### Source records:
╔══
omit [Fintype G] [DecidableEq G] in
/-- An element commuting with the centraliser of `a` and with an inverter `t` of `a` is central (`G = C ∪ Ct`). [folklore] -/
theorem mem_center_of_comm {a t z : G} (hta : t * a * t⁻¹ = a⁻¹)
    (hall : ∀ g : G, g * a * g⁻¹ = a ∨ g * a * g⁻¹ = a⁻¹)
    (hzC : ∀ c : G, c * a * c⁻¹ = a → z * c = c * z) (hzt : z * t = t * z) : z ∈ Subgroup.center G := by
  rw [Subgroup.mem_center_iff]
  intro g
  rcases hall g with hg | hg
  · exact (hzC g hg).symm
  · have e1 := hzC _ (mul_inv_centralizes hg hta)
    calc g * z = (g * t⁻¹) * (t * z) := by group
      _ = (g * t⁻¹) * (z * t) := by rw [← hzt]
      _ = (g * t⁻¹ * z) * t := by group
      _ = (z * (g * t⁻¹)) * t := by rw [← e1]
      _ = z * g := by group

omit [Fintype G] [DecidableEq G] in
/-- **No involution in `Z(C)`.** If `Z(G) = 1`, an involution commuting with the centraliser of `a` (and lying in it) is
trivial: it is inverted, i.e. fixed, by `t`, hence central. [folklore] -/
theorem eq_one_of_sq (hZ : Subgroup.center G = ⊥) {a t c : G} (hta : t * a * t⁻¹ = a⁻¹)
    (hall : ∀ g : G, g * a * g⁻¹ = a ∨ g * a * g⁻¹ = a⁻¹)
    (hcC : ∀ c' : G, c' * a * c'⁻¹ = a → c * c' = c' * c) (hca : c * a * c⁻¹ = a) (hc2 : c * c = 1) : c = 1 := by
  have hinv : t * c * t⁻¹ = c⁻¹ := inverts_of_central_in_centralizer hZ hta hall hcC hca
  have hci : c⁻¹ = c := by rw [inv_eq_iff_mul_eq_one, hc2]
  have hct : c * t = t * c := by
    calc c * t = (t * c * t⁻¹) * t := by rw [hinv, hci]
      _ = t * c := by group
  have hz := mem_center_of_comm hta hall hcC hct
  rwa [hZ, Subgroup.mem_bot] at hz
╚══
Only lines holding the string "with" are wanted; gather each one from the entries above.

/-- An element commuting with the centraliser of `a` and with an inverter `t` of `a` is central (`G = C ∪ Ct`). [folklore] -/
  rcases hall g with hg | hg
/-- **No involution in `Z(C)`.** If `Z(G) = 1`, an involution commuting with the centraliser of `a` (and lying in it) is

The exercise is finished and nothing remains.